The registration's name is determined by the name of the Certificate Authority.

That fact reports nil, which appears correct for this case based on the evidence you provided. You do not appear to have a CA setup yet since you've are neither using an RHN certificate which would be detected nor a custom CA certificate.

Puppet cannot create an instance of a type that does not have a name. Furthermore any process of asking to connect to service that does not (yet) exist from the point of view of the client makes no sense.

So the subscription_manager module cannot be used for this case.

[pgassmann]

It should be possible to switch from RHN to a Satellite.

The Problem is, that the system does have an existing systemid (from rhn), but no rhsm_ca_name, because it is not yet attached to a satellite.

The solution would be to just define no rhsm_register instance if the rhsm_ca_name is not set, instead of failing.

Then it will be properly re-registered when using force => true

[pgassmann]

yet since you've are neither using an RHN certificate which would be detected nor a custom CA certificate.

The system has a valid subscription status with RHN. But because I define that it should be registered with rhsm, it runs the rhsm_register provider, which finds the systemid and then fails if there is no rhsm_ca_name set.

[waveclaw]

It would seem to me the best approach is to determine why no rhsm_ca_name is being generated from the valid subscription status with RHN.

Perhaps the free single-use RedHat Enterprise License will work for this test?

I would hope that even self-supported licenses can connect to RHN.

[pgassmann]

I found the root of the problem.

The format of the output of subscription_manager config --list is different than you expect.

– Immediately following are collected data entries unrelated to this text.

/-- **The one-sided congruence limit with per-member coefficient rings and (c) ONE-SIDED** — [Ski16, §3.1
(p. 192)] ∕ erratum p. 4 read one-sidedly, "replacing `L` by a finite extension" made explicit. `S`
Noetherian with `φ(I) ⊆ Jac(S)`; `J ⊆ Fitt_R(M)`; for every `m ≥ 1` a coefficient square
`R → R'_m →(φ'_m) S'_m ← S` with `S'_m` faithfully flat over `S`, a finite `R'_m`-module `N_m`, an
`R'_m`-isomorphism `(R'_m ⊗_R M)/I^m ≅ N_m/I^m`, `Fitt_{R'_m}(N_m)·S'_m ⊆ (L_m)` and the INCLUSION
`(L_m) ⊆ (L) + I^m S'_m` in `S'_m`. Then `J·S ⊆ ⋂_m ((L) + I^m S) = (L)` (Krull). No torsion-ness or
finite-submodule hypothesis; no `L ≠ 0`. imc24c's `map_le_span_of_oneSided_congruences_descent` is the case
where every (c) is an equality; imc24b's `map_le_span_of_oneSided_congruences_le` the case `R'_m = R`,
`S'_m = S`. [cite: Skinner2016PacificMC, §3.1 (p. 192)]
[cite: Castella2018Erratum, proof of Thm. 1.1 (p. 4), read one-sidedly]
[cite: StacksProject, Tag 05GI (Krull's intersection theorem)] -/
theorem map_le_span_of_oneSided_congruences_descent_le [IsNoetherianRing S]
    (hI : I.map φ ≤ (⊥ : Ideal S).jacobson) {J : Ideal R} (hJ : J ≤ Module.fittingIdeal R M 0)
    (L : S) (R' : ℕ → Type v) [∀ m, CommRing (R' m)] [∀ m, Algebra R (R' m)]
    (S' : ℕ → Type w) [∀ m, CommRing (S' m)] [∀ m, Algebra S (S' m)]
    [∀ m, Module.FaithfullyFlat S (S' m)] (φ' : ∀ m, R' m →+* S' m)
    (hφ' : ∀ m, (φ' m).comp (algebraMap R (R' m)) = (algebraMap S (S' m)).comp φ)
    (N : ℕ → Type*) [∀ m, AddCommGroup (N m)] [∀ m, Module (R' m) (N m)]
    [∀ m, Module.Finite (R' m) (N m)] (Lm : ∀ m, S' m)
    (e : ∀ m : ℕ, 1 ≤ m →
      (((R' m ⊗[R] M) ⧸ ((I.map (algebraMap R (R' m))) ^ m •
          (⊤ : Submodule (R' m) (R' m ⊗[R] M)))) ≃ₗ[R' m]
        (N m ⧸ ((I.map (algebraMap R (R' m))) ^ m • (⊤ : Submodule (R' m) (N m))))))
    (hF : ∀ m : ℕ, 1 ≤ m → (Module.fittingIdeal (R' m) (N m) 0).map (φ' m) ≤ Ideal.span {Lm m})
    (hc : ∀ m : ℕ, 1 ≤ m →
      Ideal.span {Lm m} ≤
        Ideal.span {algebraMap S (S' m) L} ⊔ ((I.map φ).map (algebraMap S (S' m))) ^ m) :
    J.map φ ≤ Ideal.span {L} := by
  refine (Ideal.map_mono hJ).trans ?_
  rw [← CongruenceLimit.iInf_sup_pow_eq_self (I.map φ) (Ideal.span {L}) hI]
  refine le_iInf fun m ↦ ?_
  rcases Nat.eq_zero_or_pos m with rfl | hm
  · rw [pow_zero, Ideal.one_eq_top, sup_top_eq]; exact le_top
  · exact le_sup_left.trans (sup_le
      (map_fittingIdeal_le_sup_of_congruence_descent_le φ I (R' m) (S' m) (φ' m) (hφ' m) (N m)
        (e m hm) (hF m hm) (hc m hm)) le_sup_right)

end CongruenceDescent

/-! ### §2 On the tree object `X_ac^Σ(E[p^∞])`: `Λ → R₀⟦T⟧`, per-member coefficients, (c) one-sided -/

section XAc

variable {K : Type} [Field K] [NumberField K] (E : WeierstrassCurve K) [E.IsElliptic]
  (p : ℕ) [Fact p.Prime] (κ : ZpExtension K p) (𝔭 : HeightOneSpectrum (𝓞 K))
  {S : Set (HeightOneSpectrum (𝓞 K))} (γ : Field.absoluteGaloisGroup K) [Fact (κ.IsTopGenerator γ)]

universe v w

/-- **The member limit ON `X^Σ = X_ac^Σ(E[p^∞])` at the FITTING level, members with their OWN
coefficient rings, (c) ONE-SIDED.** `Σ` finite (so `X^Σ` is finitely generated); for each `m ≥ 1` a
coefficient square `Λ → R'_m →(φ'_m) S'_m ← R₀⟦T⟧` (`R'_m = Λ_{𝒪_m}`, `S'_m = Λ^{ur}_{𝒪_m}`; `S'_m`
faithfully flat over `R₀⟦T⟧` — finite free in the application), a finite `R'_m`-module `N_m`
(`X^Σ_ac(A_{g_m})`) with an `R'_m`-isomorphism `(R'_m ⊗_Λ X^Σ)/p^m ≅ N_m/p^m` [(b) + Lemma 2.1, dualised],
`Fitt_{R'_m}(N_m)·S'_m ⊆ (L_m)` [⟸ PRINTED (2.5)_m] and `(L_m) ⊆ (L^Σ) + (p^m)` in `S'_m` [(c)]. THEN
`Fitt₀_Λ(X^Σ)·R₀⟦T⟧ ⊆ (L^Σ)` — the single coefficient-free statement the Road FF members feed. No torsion,
no Lemma 2.2. Pure algebra on the constructed module; CONDITIONAL on the displayed inputs.
[cite: Castella2018Erratum, Lemma 2.1 and proof of Thm. 1.1 (p. 4), read one-sidedly]
[cite: Skinner2016PacificMC, §2.6, §3.1 (p. 192)] -/
theorem AcSelmer.XAc.map_fittingIdeal_le_span_of_oneSided_congruences_descent_le (hS : S.Finite)
    (LS : UnrSeries p) (R' : ℕ → Type v) [∀ m, CommRing (R' m)]
    [∀ m, Algebra (IwasawaAlgebra p) (R' m)]
    (S' : ℕ → Type w) [∀ m, CommRing (S' m)] [∀ m, Algebra (UnrSeries p) (S' m)]
    [∀ m, Module.FaithfullyFlat (UnrSeries p) (S' m)] (φ' : ∀ m, R' m →+* S' m)
    (hφ' : ∀ m, (φ' m).comp (algebraMap (IwasawaAlgebra p) (R' m)) =
      (algebraMap (UnrSeries p) (S' m)).comp (PowerSeries.map (toUnr p)))
    (N : ℕ → Type) [∀ m, AddCommGroup (N m)] [∀ m, Module (R' m) (N m)]
    [∀ m, Module.Finite (R' m) (N m)] (Lm : ∀ m, S' m)
    (e : ∀ m : ℕ, 1 ≤ m →
      (((R' m ⊗[IwasawaAlgebra p] XAc E p κ 𝔭 S γ) ⧸
          (((Ideal.span {(PowerSeries.C (p : ℤ_[p]) : IwasawaAlgebra p)}).map
              (algebraMap (IwasawaAlgebra p) (R' m))) ^ m •
            (⊤ : Submodule (R' m) (R' m ⊗[IwasawaAlgebra p] XAc E p κ 𝔭 S γ)))) ≃ₗ[R' m]
        (N m ⧸ (((Ideal.span {(PowerSeries.C (p : ℤ_[p]) : IwasawaAlgebra p)}).map
            (algebraMap (IwasawaAlgebra p) (R' m))) ^ m • (⊤ : Submodule (R' m) (N m))))))
    (hF : ∀ m : ℕ, 1 ≤ m → (Module.fittingIdeal (R' m) (N m) 0).map (φ' m) ≤ Ideal.span {Lm m})
    (hc : ∀ m : ℕ, 1 ≤ m →
      Ideal.span {Lm m} ≤
        Ideal.span {algebraMap (UnrSeries p) (S' m) LS} ⊔
          (((Ideal.span {(PowerSeries.C (p : ℤ_[p]) : IwasawaAlgebra p)}).map
              (PowerSeries.map (toUnr p))).map (algebraMap (UnrSeries p) (S' m))) ^ m) :
    (Module.fittingIdeal (IwasawaAlgebra p) (XAc E p κ 𝔭 S γ) 0).map (PowerSeries.map (toUnr p)) ≤
      Ideal.span {LS} := by
  haveI : Module.Finite (IwasawaAlgebra p) (XAc E p κ 𝔭 S γ) := XAc.module_finite κ 𝔭 S γ hS
  haveI := HidaLimitAlgebra.isNoetherianRing_unrSeries (p := p)
  have hI : (Ideal.span {(PowerSeries.C (p : ℤ_[p]) : IwasawaAlgebra p)}).map
      (PowerSeries.map (toUnr p)) ≤ (⊥ : Ideal (UnrSeries p)).jacobson := by
    rw [HidaLimitAlgebra.map_span_C_p]
    exact HidaLimitAlgebra.span_C_p_le_jacobson_unrSeries
  exact CongruenceDescent.map_le_span_of_oneSided_congruences_descent_le
    (PowerSeries.map (toUnr p)) (Ideal.span {(PowerSeries.C (p : ℤ_[p]) : IwasawaAlgebra p)}) hI
    (le_refl (Module.fittingIdeal (IwasawaAlgebra p) (XAc E p κ 𝔭 S γ) 0)) LS R' S' φ' hφ' N Lm e hF hc
/-- The type-`2` base is the chain `∅ ⊂ P` with counts `(1, 2)`. -/
theorem B4two_eq_chainCoeff4 (ends : E → Sym2 V) (o a₁ a₂ a₃ b : V) (s₁ s₂ s₃ s₄ : E)
    (F₀ : Finset E) (z₀ : Config E) (τ : E → ℕ) (P : Bool × Bool × Bool × Bool) :
    B4two (R := R) ends o a₁ a₂ a₃ b s₁ s₂ s₃ s₄ F₀ z₀ τ P =
      chainCoeff4 ends o a₁ a₂ a₃ b s₁ s₂ s₃ s₄ F₀ z₀ τ ![(false, false, false, false), P]
        ![1, 2] := by
  unfold chainCoeff4 B4two
  rw [StarPattern.assignments_one_two]
  rw [Finset.sum_insert (by decide), Finset.sum_insert (by decide), Finset.sum_singleton]
  simp only [Matrix.cons_val_zero, Matrix.cons_val_one, Matrix.head_cons, Matrix.cons_val_two,
    Matrix.tail_cons]
  ring

/-- The leaf `Λ(P;Q;∅)` is the family `∅, Q, P` with counts `(1, 1, 1)` (a chain if `Q ⊂ P`). -/
theorem Lam4_eq_chainCoeff4 (ends : E → Sym2 V) (o a₁ a₂ a₃ b : V) (s₁ s₂ s₃ s₄ : E)
    (F₀ : Finset E) (z₀ : Config E) (τ : E → ℕ) (P Q : Bool × Bool × Bool × Bool) :
    Lam4 (R := R) ends o a₁ a₂ a₃ b s₁ s₂ s₃ s₄ F₀ z₀ τ P Q =
      chainCoeff4 ends o a₁ a₂ a₃ b s₁ s₂ s₃ s₄ F₀ z₀ τ ![(false, false, false, false), Q, P]
        ![1, 1, 1] := by
  unfold chainCoeff4 Lam4
  rw [StarPattern.assignments_one_one_one]
  rw [Finset.sum_insert (by decide), Finset.sum_insert (by decide), Finset.sum_insert (by decide),
    Finset.sum_insert (by decide), Finset.sum_insert (by decide), Finset.sum_singleton]
  simp only [Matrix.cons_val_zero, Matrix.cons_val_one, Matrix.head_cons, Matrix.cons_val_two,
    Matrix.tail_cons]
  ring

/-- The leaf `Λ(P;P;Q)` is the family `P, Q` with counts `(2, 1)` (a chain when `P ⊂ Q`). -/
theorem Lam4pp_eq_chainCoeff4_PPQ (ends : E → Sym2 V) (o a₁ a₂ a₃ b : V) (s₁ s₂ s₃ s₄ : E)
    (F₀ : Finset E) (z₀ : Config E) (τ : E → ℕ) (P Q : Bool × Bool × Bool × Bool) :
    Lam4pp (R := R) ends o a₁ a₂ a₃ b s₁ s₂ s₃ s₄ F₀ z₀ τ P Q =
      chainCoeff4 ends o a₁ a₂ a₃ b s₁ s₂ s₃ s₄ F₀ z₀ τ ![P, Q] ![2, 1] := by
  unfold chainCoeff4 Lam4pp
  rw [StarPattern.assignments_two_one]
  rw [Finset.sum_insert (by decide), Finset.sum_insert (by decide), Finset.sum_singleton]
  simp only [Matrix.cons_val_zero, Matrix.cons_val_one, Matrix.head_cons, Matrix.cons_val_two,
    Matrix.tail_cons]
  ring

/-- The leaf `Λ(P;P;Q)` is also the family `Q, P` with counts `(1, 2)` (a chain if `Q ⊂ P`). -/
theorem Lam4pp_eq_chainCoeff4_QQP (ends : E → Sym2 V) (o a₁ a₂ a₃ b : V) (s₁ s₂ s₃ s₄ : E)
    (F₀ : Finset E) (z₀ : Config E) (τ : E → ℕ) (P Q : Bool × Bool × Bool × Bool) :
    Lam4pp (R := R) ends o a₁ a₂ a₃ b s₁ s₂ s₃ s₄ F₀ z₀ τ P Q =
      chainCoeff4 ends o a₁ a₂ a₃ b s₁ s₂ s₃ s₄ F₀ z₀ τ ![Q, P] ![1, 2] := by
  unfold chainCoeff4 Lam4pp
  rw [StarPattern.assignments_one_two]
  rw [Finset.sum_insert (by decide), Finset.sum_insert (by decide), Finset.sum_singleton]
  simp only [Matrix.cons_val_zero, Matrix.cons_val_one, Matrix.head_cons, Matrix.cons_val_two,
    Matrix.tail_cons]
  ring

end Chain

section Conjecture

variable {V : Type*} {E : Type*} [Fintype E] [DecidableEq E] {R : Type*} [Field R] [LinearOrder R]

/-- **Row 2′TRI-CH at a degree-four star**: every chain coefficient of the typed instance is
nonnegative. A definition only.
SCOPE (NEG-108): conjectured for the one-rung-down objects of GRAPHS — `(F₀, z₀, τ)` the typed
edges of `G − y`, `G` a finite graph (unmarked vertices allowed), the blocks the pieces of THIS star —
and for the five-mark base; NOT for typed hypergraphs with unmarked vertices (`H*`: `N = −2`). -/
def TriCH4 (ends : E → Sym2 V) (o a₁ a₂ a₃ b : V) (s₁ s₂ s₃ s₄ : E) (F₀ : Finset E) (z₀ : Config E)
    (τ : E → ℕ) : Prop :=
  ∀ (r : ℕ) (B : Fin (r + 1) → Bool × Bool × Bool × Bool), IsChain4 B →
    ∀ k : Fin (r + 1) → ℕ, ∑ i, k i = 3 →
      0 ≤ chainCoeff4 (R := R) ends o a₁ a₂ a₃ b s₁ s₂ s₃ s₄ F₀ z₀ τ B k

end Conjecture

section Residual

variable {V : Type*} {E : Type*} [Fintype E] [DecidableEq E] {R : Type*} [Field R] [LinearOrder R]
  [IsStrictOrderedRing R] {ends : E → Sym2 V} {o a₁ a₂ a₃ b : V} {s₁ s₂ s₃ s₄ : E}
  {y u₁ u₂ u₃ u₄ : V}

/-- **Under 2′TRI-CH (degree-four chains) the `(1, 1, 1, 1)` hard step is exactly its antichain
leaves**: the 11 chain leaves are `≥ 0`, so `N ≥ Σ antichain leaves` (3 of them). -/
theorem typedCount_1111_ge_anti_of_triCH4 (F : Finset E) (z : Config E) (τ : E → ℕ)
    (D : StarData4 ends o a₁ a₂ a₃ b s₁ s₂ s₃ s₄ y u₁ u₂ u₃ u₄ (F4 F s₁ s₂ s₃ s₄)
      (z4 z s₁ s₂ s₃ s₄))
    (hs₁ : s₁ ∈ F) (hs₂ : s₂ ∈ F) (hs₃ : s₃ ∈ F) (hs₄ : s₄ ∈ F) (hτ₁ : τ s₁ = 1) (hτ₂ : τ s₂ = 1)
    (hτ₃ : τ s₃ = 1) (hτ₄ : τ s₄ = 1)
    (hCH : TriCH4 (R := R) ends o a₁ a₂ a₃ b s₁ s₂ s₃ s₄ (F4 F s₁ s₂ s₃ s₄) (z4 z s₁ s₂ s₃ s₄) τ) :
    Lam4 ends o a₁ a₂ a₃ b s₁ s₂ s₃ s₄ (F4 F s₁ s₂ s₃ s₄) (z4 z s₁ s₂ s₃ s₄) τ
         (true, true, false, false) (false, false, true, true) +
      Lam4 ends o a₁ a₂ a₃ b s₁ s₂ s₃ s₄ (F4 F s₁ s₂ s₃ s₄) (z4 z s₁ s₂ s₃ s₄) τ
         (true, false, true, false) (false, true, false, true) +
      Lam4 ends o a₁ a₂ a₃ b s₁ s₂ s₃ s₄ (F4 F s₁ s₂ s₃ s₄) (z4 z s₁ s₂ s₃ s₄) τ
         (true, false, false, true) (false, true, true, false) ≤
      typedCount F z τ (K3 ends o a₁ a₂ a₃ b : Config E → Config E → Config E → R) := by
  rw [star4_1111 F z τ D hs₁ hs₂ hs₃ hs₄ hτ₁ hτ₂ hτ₃ hτ₄]
  simp only [B4one_eq_chainCoeff4]
  have h0 := hCH _ ![(false, false, false, false), (true, true, true, true)]
    (by unfold IsChain4 patLE4; decide) ![2, 1] (by decide)
  have h1 := hCH _ ![(false, false, false, false), (true, true, true, false)]
    (by unfold IsChain4 patLE4; decide) ![2, 1] (by decide)
  have h2 := hCH _ ![(false, false, false, false), (true, true, false, true)]
    (by unfold IsChain4 patLE4; decide) ![2, 1] (by decide)
  have h3 := hCH _ ![(false, false, false, false), (true, false, true, true)]
    (by unfold IsChain4 patLE4; decide) ![2, 1] (by decide)
  have h4 := hCH _ ![(false, false, false, false), (false, true, true, true)]
    (by unfold IsChain4 patLE4; decide) ![2, 1] (by decide)
  have h5 := hCH _ ![(false, false, false, false), (true, true, false, false)]
    (by unfold IsChain4 patLE4; decide) ![2, 1] (by decide)
  have h6 := hCH _ ![(false, false, false, false), (true, false, true, false)]
    (by unfold IsChain4 patLE4; decide) ![2, 1] (by decide)
  have h7 := hCH _ ![(false, false, false, false), (true, false, false, true)]
    (by unfold IsChain4 patLE4; decide) ![2, 1] (by decide)
  have h8 := hCH _ ![(false, false, false, false), (false, true, true, false)]
    (by unfold IsChain4 patLE4; decide) ![2, 1] (by decide)
  have h9 := hCH _ ![(false, false, false, false), (false, true, false, true)]
    (by unfold IsChain4 patLE4; decide) ![2, 1] (by decide)
  have h10 := hCH _ ![(false, false, false, false), (false, false, true, true)]
    (by unfold IsChain4 patLE4; decide) ![2, 1] (by decide)
  linarith

/-- **Under 2′TRI-CH (degree-four chains) the `(2, 1, 1, 1)` hard step is exactly its antichain
leaves**: the 5 chain leaves are `≥ 0`, so `N ≥ Σ antichain leaves` (9 of them). -/
theorem typedCount_2111_ge_anti_of_triCH4 (F : Finset E) (z : Config E) (τ : E → ℕ)
    (D : StarData4 ends o a₁ a₂ a₃ b s₁ s₂ s₃ s₄ y u₁ u₂ u₃ u₄ (F4 F s₁ s₂ s₃ s₄)
      (z4 z s₁ s₂ s₃ s₄))
    (hs₁ : s₁ ∈ F) (hs₂ : s₂ ∈ F) (hs₃ : s₃ ∈ F) (hs₄ : s₄ ∈ F) (hτ₁ : τ s₁ = 2) (hτ₂ : τ s₂ = 1)
    (hτ₃ : τ s₃ = 1) (hτ₄ : τ s₄ = 1)
    (hCH : TriCH4 (R := R) ends o a₁ a₂ a₃ b s₁ s₂ s₃ s₄ (F4 F s₁ s₂ s₃ s₄) (z4 z s₁ s₂ s₃ s₄) τ) :
    Lam4 ends o a₁ a₂ a₃ b s₁ s₂ s₃ s₄ (F4 F s₁ s₂ s₃ s₄) (z4 z s₁ s₂ s₃ s₄) τ
         (true, false, true, true) (true, true, false, false) +
      Lam4 ends o a₁ a₂ a₃ b s₁ s₂ s₃ s₄ (F4 F s₁ s₂ s₃ s₄) (z4 z s₁ s₂ s₃ s₄) τ
         (true, true, false, true) (true, false, true, false) +
      Lam4 ends o a₁ a₂ a₃ b s₁ s₂ s₃ s₄ (F4 F s₁ s₂ s₃ s₄) (z4 z s₁ s₂ s₃ s₄) τ
         (true, true, true, false) (true, false, false, true) +
      Lam4 ends o a₁ a₂ a₃ b s₁ s₂ s₃ s₄ (F4 F s₁ s₂ s₃ s₄) (z4 z s₁ s₂ s₃ s₄) τ
         (true, true, false, false) (true, false, true, false) +
      Lam4 ends o a₁ a₂ a₃ b s₁ s₂ s₃ s₄ (F4 F s₁ s₂ s₃ s₄) (z4 z s₁ s₂ s₃ s₄) τ
         (true, true, false, false) (true, false, false, true) +
      Lam4 ends o a₁ a₂ a₃ b s₁ s₂ s₃ s₄ (F4 F s₁ s₂ s₃ s₄) (z4 z s₁ s₂ s₃ s₄) τ
         (true, true, false, false) (false, false, true, true) +
      Lam4 ends o a₁ a₂ a₃ b s₁ s₂ s₃ s₄ (F4 F s₁ s₂ s₃ s₄) (z4 z s₁ s₂ s₃ s₄) τ
         (true, false, true, false) (true, false, false, true) +
      Lam4 ends o a₁ a₂ a₃ b s₁ s₂ s₃ s₄ (F4 F s₁ s₂ s₃ s₄) (z4 z s₁ s₂ s₃ s₄) τ
         (true, false, true, false) (false, true, false, true) +
      Lam4 ends o a₁ a₂ a₃ b s₁ s₂ s₃ s₄ (F4 F s₁ s₂ s₃ s₄) (z4 z s₁ s₂ s₃ s₄) τ
         (true, false, false, true) (false, true, true, false) ≤
      typedCount F z τ (K3 ends o a₁ a₂ a₃ b : Config E → Config E → Config E → R) := by
  rw [star4_2111 F z τ D hs₁ hs₂ hs₃ hs₄ hτ₁ hτ₂ hτ₃ hτ₄]
  simp only [B4one_eq_chainCoeff4]
  have h0 := hCH _ ![(false, false, false, false), (true, true, true, true)]
    (by unfold IsChain4 patLE4; decide) ![2, 1] (by decide)
  have h1 := hCH _ ![(false, false, false, false), (true, true, true, false)]
    (by unfold IsChain4 patLE4; decide) ![2, 1] (by decide)
  have h2 := hCH _ ![(false, false, false, false), (true, true, false, true)]
    (by unfold IsChain4 patLE4; decide) ![2, 1] (by decide)
  have h3 := hCH _ ![(false, false, false, false), (true, false, true, true)]
    (by unfold IsChain4 patLE4; decide) ![2, 1] (by decide)
  have h4 := hCH _ ![(false, false, false, false), (false, true, true, true)]
    (by unfold IsChain4 patLE4; decide) ![2, 1] (by decide)
  linarith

The values are in brackets if they do not differ from the default. as you can see in the output above.

I fixed the regular expression in the hostname query to allow the square brackets around the value:

  # What host are we configured to register to?
  # @return [String] the hostname of the Katello or Satellite service
  # or a nil if nothing
  # @api private
  def self.config_hostname
    host = nil
    config = subscription_manager(['config','--list'])
    config.split("\n").each { |line|
      if line =~ /hostname = \[?([a-z0-9.\-_]+)\]?/
        host = $1.chomp
      end
    }
    host
  end

[waveclaw]

As always, thanks for the help. Now I need to remind myself go recheck the other custom parsers just in case I missed the defaults case there, too.

While I'm at work I can comment here but I cannot do any work on this module. Sorry.